Stored data entries
import Literature.Computability.QuantumComplexity.SolovayKitaev.BalancedCommutator
import Literature.Computability.QuantumComplexity.SolovayKitaev.Net
import HarnessLib

/-!
# Solovay–Kitaev theorem: the recursion and the polylogarithmic word length

Proof infrastructure for the discharge of
`Literature.Computability.QuantumComplexity.solovay_kitaev` (Dawson–Nielsen, *The Solovay–Kitaev
algorithm*, QIC **6** (2006), Theorem 1).  This file runs the recursion of Dawson–Nielsen §3/§5.1
and its analysis:

* `shrink` — one level of the recursion ("Return `U_n = V_{n-1} W_{n-1} V_{n-1}† W_{n-1}† U_{n-1}`",
  DN §3 with Lemma 1 and §5.2): if every element of `SU(n)` has a word of length `≤ L` within `δ`
  (`δ` below an explicit threshold), then every element has a word of length `≤ 5L` within
  `K δ^{3/2}`, `K = 120|n|⁶ + 32|n|² + 14`;
* `stage` — iterating from an `ε₀`-net (`exists_length_forall_wordApprox`): words of length
  `≤ 5^k l₀` and accuracy `ε_k`, `ε_{k+1} = K ε_k^{3/2}` (DN eq. (4)–(5));
* `decay` — `ε_k ≤ K⁻² exp(-(3/2)^k log(1/(K²ε₀)))` (DN eq. (7));
* `exists_consts_length_le_log_rpow` — choosing the depth `k` for a target accuracy `ε`
  (DN eq. (9)) gives words of length `O(log^{log 5/log(3/2)}(1/ε))` (DN eq. (10)), uniformly for
  `ε ∈ (0, 1/2]`; this is exactly the body of `solovay_kitaev`.

No definitions and no new statements are introduced; everything is proved.
-/

noncomputable section

open scoped Matrix.Norms.L2Operator

namespace Literature.Computability.QuantumComplexity.SolovayKitaev

open Matrix

variable {n : Type*} [Fintype n] [DecidableEq n]
variable {G : Set (Matrix.specialUnitaryGroup n ℂ)}

/-! ### Two more closure properties of `WordApprox` -/

/-- A word approximating `X` within `δ` approximates any `Y` with `‖X - Y‖ ≤ δ'` within `δ + δ'`.
[folklore] -/
theorem WordApprox.of_norm_sub_le {L : ℕ} {δ δ' : ℝ} {X Y : Matrix.specialUnitaryGroup n ℂ}
    (h : WordApprox G L δ X) (hXY : ‖(X : Matrix n n ℂ) - (Y : Matrix n n ℂ)‖ ≤ δ') :
    WordApprox G L (δ + δ') Y := by
  obtain ⟨w, hw, hl, hd⟩ := h
  refine ⟨w, hw, hl, ?_⟩
  calc ‖((w.prod : Matrix.specialUnitaryGroup n ℂ) : Matrix n n ℂ) - (Y : Matrix n n ℂ)‖
      = ‖(((w.prod : Matrix.specialUnitaryGroup n ℂ) : Matrix n n ℂ) - (X : Matrix n n ℂ)) +
          ((X : Matrix n n ℂ) - (Y : Matrix n n ℂ))‖ := by congr 1; abel
    _ ≤ _ := norm_add_le _ _
    _ ≤ δ + δ' := add_le_add hd hXY

/-- A word computes its own product exactly. [folklore] -/
theorem WordApprox.self {w : List (Matrix.specialUnitaryGroup n ℂ)} (hw : ∀ g ∈ w, g ∈ G) {L : ℕ}
    (hl : w.length ≤ L) : WordApprox G L 0 w.prod :=
  ⟨w, hw, hl, by simp⟩

/-! ### One level of the recursion -/

/-- **The shrinking step** (Dawson–Nielsen 2006 §3 and §5.1: `ε_n = c_approx ε_{n-1}^{3/2}`,
`l_n = 5 l_{n-1}`).  If `G ⊆ SU(n)` is inverse-closed and every `U ∈ SU(n)` has a word of length
`≤ L` within `δ`, where `2|n|⁴δ ≤ 1` and `δ ≤ 1`, then every `U` has a word of length `≤ 5L`
within `(120|n|⁶ + 32|n|² + 14) δ√δ`: approximate `U` by `U₀`, decompose `U U₀⁻¹` as a balanced
commutator `≈ VWV⁻¹W⁻¹` (`exists_balanced_commutator`) and use the words for `V, W`
(`WordApprox.comm`, Dawson–Nielsen Lemma 1). [cite: DawsonNielsen2006, §3] -/
theorem shrink (hinv : ∀ g ∈ G, g⁻¹ ∈ G) {L : ℕ} {δ : ℝ}
    (h : ∀ U : Matrix.specialUnitaryGroup n ℂ, WordApprox G L δ U)
    (hδ : 2 * (Fintype.card n : ℝ) ^ 4 * δ ≤ 1) (hδ1 : δ ≤ 1) (U : Matrix.specialUnitaryGroup n ℂ) :
    WordApprox G (5 * L)
      ((120 * (Fintype.card n : ℝ) ^ 6 + 32 * (Fintype.card n : ℝ) ^ 2 + 14) * δ * Real.sqrt δ) U := by
  obtain ⟨w₀, hw₀, hl₀, hd₀⟩ := h U
  have hδ0 : 0 ≤ δ := (norm_nonneg _).trans hd₀
  set P₀ : Matrix.specialUnitaryGroup n ℂ := w₀.prod with hP₀
  -- `Δ = U P₀⁻¹` is within `δ` of `1`
  have hΔ : ‖((U * P₀⁻¹ : Matrix.specialUnitaryGroup n ℂ) : Matrix n n ℂ) - 1‖ ≤ δ := by
    have hrw : ((U * P₀⁻¹ : Matrix.specialUnitaryGroup n ℂ) : Matrix n n ℂ) - 1 =
        ((U : Matrix n n ℂ) - (P₀ : Matrix n n ℂ)) *
          ((P₀⁻¹ : Matrix.specialUnitaryGroup n ℂ) : Matrix n n ℂ) := by
      rw [Matrix.sub_mul, ← Submonoid.coe_mul, ← Submonoid.coe_mul, mul_inv_cancel,
        Submonoid.coe_one]
    rw [hrw, norm_mul_coe, norm_sub_rev]
    exact hd₀
  obtain ⟨V, W, hV1, hW1, hcomm⟩ := exists_balanced_commutator (U * P₀⁻¹) hΔ hδ
  -- the commutator word and the word for `P₀`
  have hc := WordApprox.comm hinv (h V) (h W) hV1 hW1
  have hΔw := hc.of_norm_sub_le hcomm
  have hP : WordApprox G L 0 P₀ := WordApprox.self hw₀ hl₀
  have hU := hΔw.mul hP
  rw [inv_mul_cancel_right] at hU
  refine hU.mono (by omega) ?_
  -- `16 (2|n|²√δ) δ + 14 δ² + 120|n|⁶ δ√δ + 0 ≤ (120|n|⁶ + 32|n|² + 14) δ√δ`
  have hsq : δ ^ 2 ≤ δ * Real.sqrt δ := by
    have h1 : δ ≤ Real.sqrt δ := by
      rw [Real.le_sqrt hδ0 hδ0]
      nlinarith
    nlinarith
  nlinarith [sq_nonneg (Fintype.card n : ℝ), hsq]

/-! ### Iterating: stages of the recursion -/

/-- **The stages** (Dawson–Nielsen 2006 §3, eq. (4)–(5)): starting from an `ε₀`-net of words of
length `≤ l₀` with `ε₀` below the thresholds, after `k` levels every `U ∈ SU(n)` has a word of
length `≤ 5^k l₀` within `ε_k`, where `ε_{k+1} = K ε_k √ε_k`, `K = 120|n|⁶ + 32|n|² + 14`; and
`0 ≤ ε_k ≤ ε₀`. [cite: DawsonNielsen2006, §3] -/
theorem stage (hinv : ∀ g ∈ G, g⁻¹ ∈ G) {l₀ : ℕ} {ε₀ : ℝ}
    (h0 : ∀ U : Matrix.specialUnitaryGroup n ℂ, WordApprox G l₀ ε₀ U)
    (hε₀ : 2 * (Fintype.card n : ℝ) ^ 4 * ε₀ ≤ 1) (hε₀1 : ε₀ ≤ 1)
    (hε₀K : (120 * (Fintype.card n : ℝ) ^ 6 + 32 * (Fintype.card n : ℝ) ^ 2 + 14) ^ 2 * ε₀ ≤ 1)
    (e : ℕ → ℝ) (he0 : e 0 = ε₀)
    (hes : ∀ k, e (k + 1) =
      (120 * (Fintype.card n : ℝ) ^ 6 + 32 * (Fintype.card n : ℝ) ^ 2 + 14) * e k * Real.sqrt (e k))
    (k : ℕ) :
    (0 ≤ e k ∧ e k ≤ ε₀) ∧
      ∀ U : Matrix.specialUnitaryGroup n ℂ, WordApprox G (5 ^ k * l₀) (e k) U := by
  set K : ℝ := 120 * (Fintype.card n : ℝ) ^ 6 + 32 * (Fintype.card n : ℝ) ^ 2 + 14 with hK
  have hK0 : 0 < K := by positivity
  induction k with
  | zero =>
    refine ⟨⟨?_, by rw [he0]⟩, fun U => ?_⟩
    · rw [he0]
      exact (h0 1).nonneg
    · rw [pow_zero, one_mul, he0]; exact h0 U
  | succ k ih =>
    obtain ⟨⟨hek0, hekε⟩, hk⟩ := ih
    have hekd : 2 * (Fintype.card n : ℝ) ^ 4 * e k ≤ 1 :=
      le_trans (by gcongr) hε₀
    have hek1 : e k ≤ 1 := hekε.trans hε₀1
    have hnext : ∀ U : Matrix.specialUnitaryGroup n ℂ,
        WordApprox G (5 * (5 ^ k * l₀)) (K * e k * Real.sqrt (e k)) U :=
      shrink hinv hk hekd hek1
    refine ⟨⟨?_, ?_⟩, fun U => ?_⟩
    · rw [hes]; positivity
    · -- `K e_k √e_k ≤ e_k` since `K √e_k ≤ √(K² ε₀) ≤ 1`
      rw [hes]
      have h1 : K * Real.sqrt (e k) ≤ 1 := by
        have h2 : K * Real.sqrt (e k) = Real.sqrt (K ^ 2 * e k) := by
          rw [Real.sqrt_mul' _ hek0, Real.sqrt_sq hK0.le]
        rw [h2, Real.sqrt_le_one]
        exact le_trans (by gcongr) hε₀K
      calc K * e k * Real.sqrt (e k) = (K * Real.sqrt (e k)) * e k := by ring
        _ ≤ 1 * e k := by gcongr
        _ = e k := one_mul _
        _ ≤ ε₀ := hekε
    · rw [pow_succ, hes]
      have := hnext U
      rwa [show 5 * (5 ^ k * l₀) = 5 ^ k * 5 * l₀ by ring] at this

/-- **The decay of the accuracies** (Dawson–Nielsen 2006 §3, eq. (7):
`ε_k = (ε₀ c²)^{(3/2)^k} / c²`), in inequality form: `ε_k ≤ K⁻² exp(-(3/2)^k log(1/(K² ε₀)))`.
[cite: DawsonNielsen2006, §3] -/
theorem decay {K ε₀ : ℝ} (hK : 0 < K) (hε₀ : 0 < ε₀) (e : ℕ → ℝ) (he0 : e 0 = ε₀)
    (hes : ∀ k, e (k + 1) = K * e k * Real.sqrt (e k)) (k : ℕ) :
    e k ≤ (K ^ 2)⁻¹ * Real.exp (-((3 / 2 : ℝ) ^ k * Real.log (1 / (K ^ 2 * ε₀)))) := by
  set L₀ : ℝ := Real.log (1 / (K ^ 2 * ε₀)) with hL₀
  have hK2 : 0 < K ^ 2 := by positivity
  induction k with
  | zero =>
    rw [he0, pow_zero, one_mul, hL₀, one_div, Real.log_inv, neg_neg, Real.exp_log (by positivity)]
    rw [← mul_assoc, inv_mul_cancel₀ hK2.ne', one_mul]
  | succ k ih =>
    set M : ℝ := (K ^ 2)⁻¹ * Real.exp (-((3 / 2 : ℝ) ^ k * L₀)) with hM
    have hM0 : 0 ≤ M := by positivity
    have hsqM : Real.sqrt M = K⁻¹ * Real.exp (-((3 / 2 : ℝ) ^ k * L₀) / 2) := by
      rw [Real.sqrt_eq_iff_mul_self_eq hM0 (by positivity), hM]
      rw [show K⁻¹ * Real.exp (-((3 / 2 : ℝ) ^ k * L₀) / 2) * (K⁻¹ * Real.exp (-((3 / 2 : ℝ) ^ k * L₀) / 2))
          = (K⁻¹ * K⁻¹) * (Real.exp (-((3 / 2 : ℝ) ^ k * L₀) / 2) *
              Real.exp (-((3 / 2 : ℝ) ^ k * L₀) / 2)) by ring, ← Real.exp_add]
      congr 1
      · ring
      · congr 1; ring
    rw [hes]
    calc K * e k * Real.sqrt (e k) ≤ K * M * Real.sqrt M := by
          have h1 : Real.sqrt (e k) ≤ Real.sqrt M := Real.sqrt_le_sqrt ih
          have h2 : 0 ≤ Real.sqrt (e k) := Real.sqrt_nonneg _
          gcongr
      _ = (K ^ 2)⁻¹ * Real.exp (-((3 / 2 : ℝ) ^ (k + 1) * L₀)) := by
          rw [hsqM, hM]
          rw [show K * ((K ^ 2)⁻¹ * Real.exp (-((3 / 2 : ℝ) ^ k * L₀))) *
              (K⁻¹ * Real.exp (-((3 / 2 : ℝ) ^ k * L₀) / 2)) =
              (K * K⁻¹) * (K ^ 2)⁻¹ * (Real.exp (-((3 / 2 : ℝ) ^ k * L₀)) *
                Real.exp (-((3 / 2 : ℝ) ^ k * L₀) / 2)) by ring,
            mul_inv_cancel₀ hK.ne', one_mul, ← Real.exp_add]
          congr 2
          rw [pow_succ]
          ring

/-! ### The polylogarithmic length bound -/

/-- **Solovay–Kitaev, quantitative core** (Dawson–Nielsen 2006 Thm 1 with the analysis of §3,
eq. (9)–(10)): if `G ⊆ SU(n)` is closed under inverses and generates a dense subgroup, there are
`C, c > 0` (`c = log 5 / log (3/2) ≈ 3.97`) such that every `U ∈ SU(n)` is within any
`ε ∈ (0, 1/2]` of a word over `G` of length `≤ C log(1/ε)^c`. [cite: DawsonNielsen2006, Theorem 1] -/
theorem exists_consts_length_le_log_rpow (hinv : ∀ g ∈ G, g⁻¹ ∈ G)
    (hdense : Dense (Subgroup.closure G : Set (Matrix.specialUnitaryGroup n ℂ))) :
    ∃ C c : ℝ, 0 < C ∧ 0 < c ∧ ∀ ε : ℝ, 0 < ε → ε ≤ 1 / 2 →
      ∀ U : Matrix.specialUnitaryGroup n ℂ,
        ∃ w : List (Matrix.specialUnitaryGroup n ℂ), (∀ g ∈ w, g ∈ G) ∧
          (w.length : ℝ) ≤ C * Real.log (1 / ε) ^ c ∧
          ‖(w.prod : Matrix n n ℂ) - (U : Matrix n n ℂ)‖ ≤ ε := by
  -- constants
  set d : ℝ := (Fintype.card n : ℝ) with hd
  have hd0 : (0 : ℝ) ≤ d := by rw [hd]; exact Nat.cast_nonneg _
  set K : ℝ := 120 * d ^ 6 + 32 * d ^ 2 + 14 with hK
  have hK1 : 1 ≤ K := by rw [hK]; nlinarith [pow_nonneg hd0 6, pow_nonneg hd0 2]
  have hK0 : 0 < K := by linarith
  set D : ℝ := d ^ 4 + 1 with hD
  have hD1 : 1 ≤ D := by rw [hD]; nlinarith [pow_nonneg hd0 4]
  have hDpos : 0 < D := by linarith
  have hDne : D ≠ 0 := hDpos.ne'
  have hKne : K ≠ 0 := hK0.ne'
  set ε₀ : ℝ := 1 / (4 * K ^ 2 * D) with hε₀
  have hε₀0 : 0 < ε₀ := by positivity
  have hKε₀ : K ^ 2 * ε₀ = 1 / (4 * D) := by
    rw [hε₀, eq_div_iff (by positivity)]
    field_simp
  have hε₀K : K ^ 2 * ε₀ ≤ 1 := by
    rw [hKε₀, div_le_one (by positivity)]; linarith
  have hε₀1 : ε₀ ≤ 1 := by
    calc ε₀ = 1 * ε₀ := (one_mul _).symm
      _ ≤ K ^ 2 * ε₀ := by gcongr; nlinarith
      _ ≤ 1 := hε₀K
  have hε₀d : 2 * d ^ 4 * ε₀ ≤ 1 := by
    have h1 : 2 * d ^ 4 * ε₀ ≤ 2 * D * ε₀ := by gcongr; linarith
    have h2 : 2 * D * ε₀ = 1 / (2 * K ^ 2) := by rw [hε₀]; field_simp; ring
    rw [h2] at h1
    refine h1.trans ?_
    rw [div_le_one (by positivity)]; nlinarith
  -- the initial net and the stages
  obtain ⟨l₀, hl₀⟩ := exists_length_forall_wordApprox hinv hdense hε₀0
  let e : ℕ → ℝ := fun k => Nat.rec ε₀ (fun _ x => K * x * Real.sqrt x) k
  have he0 : e 0 = ε₀ := rfl
  have hes : ∀ k, e (k + 1) = K * e k * Real.sqrt (e k) := fun k => rfl
  have hstage := stage hinv hl₀ hε₀d hε₀1 hε₀K e he0 hes
  have hdecay := decay hK0 hε₀0 e he0 hes
  set L₀ : ℝ := Real.log (1 / (K ^ 2 * ε₀)) with hL₀
  have hL₀pos : 0 < L₀ := by
    rw [hL₀, hKε₀, one_div_one_div]
    exact Real.log_pos (by linarith)
  -- exponents and constants of the final bound
  set c : ℝ := Real.logb (3 / 2) 5 with hc
  have hcpos : 0 < c := Real.logb_pos (by norm_num) (by norm_num)
  have h5 : (3 / 2 : ℝ) ^ c = 5 := Real.rpow_logb (by norm_num) (by norm_num) (by norm_num)
  have hlog2 : 0 < Real.log 2 := Real.log_pos (by norm_num)
  set B : ℝ := 1 / Real.log 2 + (3 / 2) / L₀ with hB
  have hB0 : 0 < B := by positivity
  refine ⟨((l₀ : ℝ) + 1) * B ^ c, c, by positivity, hcpos, fun ε hε hε2 U => ?_⟩
  -- choose the depth `k`: the least `k` with `L ≤ (3/2)^k L₀`, `L = log (1/(K² ε))`
  set L : ℝ := Real.log (1 / (K ^ 2 * ε)) with hL
  have hex : ∃ k : ℕ, L ≤ (3 / 2 : ℝ) ^ k * L₀ := by
    obtain ⟨k, hk⟩ := pow_unbounded_of_one_lt (L / L₀) (by norm_num : (1 : ℝ) < 3 / 2)
    exact ⟨k, by rw [div_lt_iff₀ hL₀pos] at hk; exact hk.le⟩
  classical
  set k : ℕ := Nat.find hex with hk
  have hkspec : L ≤ (3 / 2 : ℝ) ^ k * L₀ := Nat.find_spec hex
  -- accuracy: `e k ≤ ε`
  have hek : e k ≤ ε := by
    refine (hdecay k).trans ?_
    have hKε : 0 < K ^ 2 * ε := by positivity
    calc (K ^ 2)⁻¹ * Real.exp (-((3 / 2 : ℝ) ^ k * L₀)) ≤ (K ^ 2)⁻¹ * Real.exp (-L) := by
          gcongr
      _ = ε := by
          rw [hL, one_div, Real.log_inv, neg_neg, Real.exp_log hKε, ← mul_assoc,
            inv_mul_cancel₀ (by positivity), one_mul]
  -- the word
  obtain ⟨w, hw, hwl, hwd⟩ := (hstage k).2 U
  refine ⟨w, hw, ?_, hwd.trans hek⟩
  -- length: `5^k = ((3/2)^k)^c` and `(3/2)^k ≤ B log(1/ε)`
  have hlogε : Real.log 2 ≤ Real.log (1 / ε) := by
    apply Real.log_le_log (by norm_num)
    rw [le_one_div (by norm_num) hε]; linarith
  have hlogε0 : 0 < Real.log (1 / ε) := hlog2.trans_le hlogε
  have hLle : L ≤ Real.log (1 / ε) := by
    rw [hL]
    apply Real.log_le_log (by positivity)
    rw [one_div_le_one_div (by positivity) hε]
    exact le_mul_of_one_le_left hε.le (one_le_pow₀ hK1)
  have hx : (3 / 2 : ℝ) ^ k ≤ B * Real.log (1 / ε) := by
    have hx1 : (3 / 2 : ℝ) ^ k ≤ 1 + (3 / 2) * Real.log (1 / ε) / L₀ := by
      rcases Nat.eq_zero_or_pos k with h0 | hpos
      · rw [h0, pow_zero]
        have : 0 ≤ (3 / 2) * Real.log (1 / ε) / L₀ := by positivity
        linarith
      · obtain ⟨j, hj⟩ := Nat.exists_eq_add_of_lt hpos
        have hjk : j < k := by omega
        have hmin : ¬ (L ≤ (3 / 2 : ℝ) ^ j * L₀) := Nat.find_min hex (by rw [← hk]; exact hjk)
        push Not at hmin
        have hkj : k = j + 1 := by omega
        rw [hkj, pow_succ]
        have h1 : (3 / 2 : ℝ) ^ j < L / L₀ := by rw [lt_div_iff₀ hL₀pos]; exact hmin
        have h2 : L / L₀ ≤ Real.log (1 / ε) / L₀ := div_le_div_of_nonneg_right hLle hL₀pos.le
        have h3 : (3 / 2 : ℝ) ^ j * (3 / 2) ≤ (3 / 2) * (Real.log (1 / ε) / L₀) := by
          rw [mul_comm]
          exact mul_le_mul_of_nonneg_left (h1.le.trans h2) (by norm_num)
        have h4 : (3 / 2 : ℝ) * (Real.log (1 / ε) / L₀) = 3 / 2 * Real.log (1 / ε) / L₀ := by
          ring
        rw [h4] at h3
        linarith
    have hx2 : (1 : ℝ) ≤ Real.log (1 / ε) / Real.log 2 := by rwa [le_div_iff₀ hlog2, one_mul]
    calc (3 / 2 : ℝ) ^ k ≤ 1 + (3 / 2) * Real.log (1 / ε) / L₀ := hx1
      _ ≤ Real.log (1 / ε) / Real.log 2 + (3 / 2) * Real.log (1 / ε) / L₀ := by linarith
      _ = B * Real.log (1 / ε) := by rw [hB]; ring
  have h5k : ((5 : ℕ) ^ k : ℕ) = (((3 / 2 : ℝ) ^ k) ^ c : ℝ) := by
    push_cast
    rw [← h5, ← Real.rpow_natCast, ← Real.rpow_mul (by norm_num), mul_comm, Real.rpow_mul (by norm_num),
      Real.rpow_natCast]
  calc (w.length : ℝ) ≤ ((5 ^ k * l₀ : ℕ) : ℝ) := by exact_mod_cast hwl
    _ = ((3 / 2 : ℝ) ^ k) ^ c * l₀ := by push_cast; rw [← h5k]; push_cast; ring
    _ ≤ (B * Real.log (1 / ε)) ^ c * ((l₀ : ℝ) + 1) := by
        exact mul_le_mul (Real.rpow_le_rpow (by positivity) hx hcpos.le) (by linarith)
          (by positivity) (Real.rpow_nonneg (by positivity) _)
    _ = ((l₀ : ℝ) + 1) * B ^ c * Real.log (1 / ε) ^ c := by
        rw [Real.mul_rpow hB0.le hlogε0.le]; ring

end Literature.Computability.QuantumComplexity.SolovayKitaev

The task
If a line falls between the first line of the data above and the line holding "(Dawson–Nielsen, *The Solovay–Kitaev", inclusive, retype it exactly; retype no other line.

Exercise result
import Literature.Computability.QuantumComplexity.SolovayKitaev.BalancedCommutator
import Literature.Computability.QuantumComplexity.SolovayKitaev.Net
import HarnessLib

/-!
# Solovay–Kitaev theorem: the recursion and the polylogarithmic word length

Proof infrastructure for the discharge of
`Literature.Computability.QuantumComplexity.solovay_kitaev` (Dawson–Nielsen, *The Solovay–Kitaev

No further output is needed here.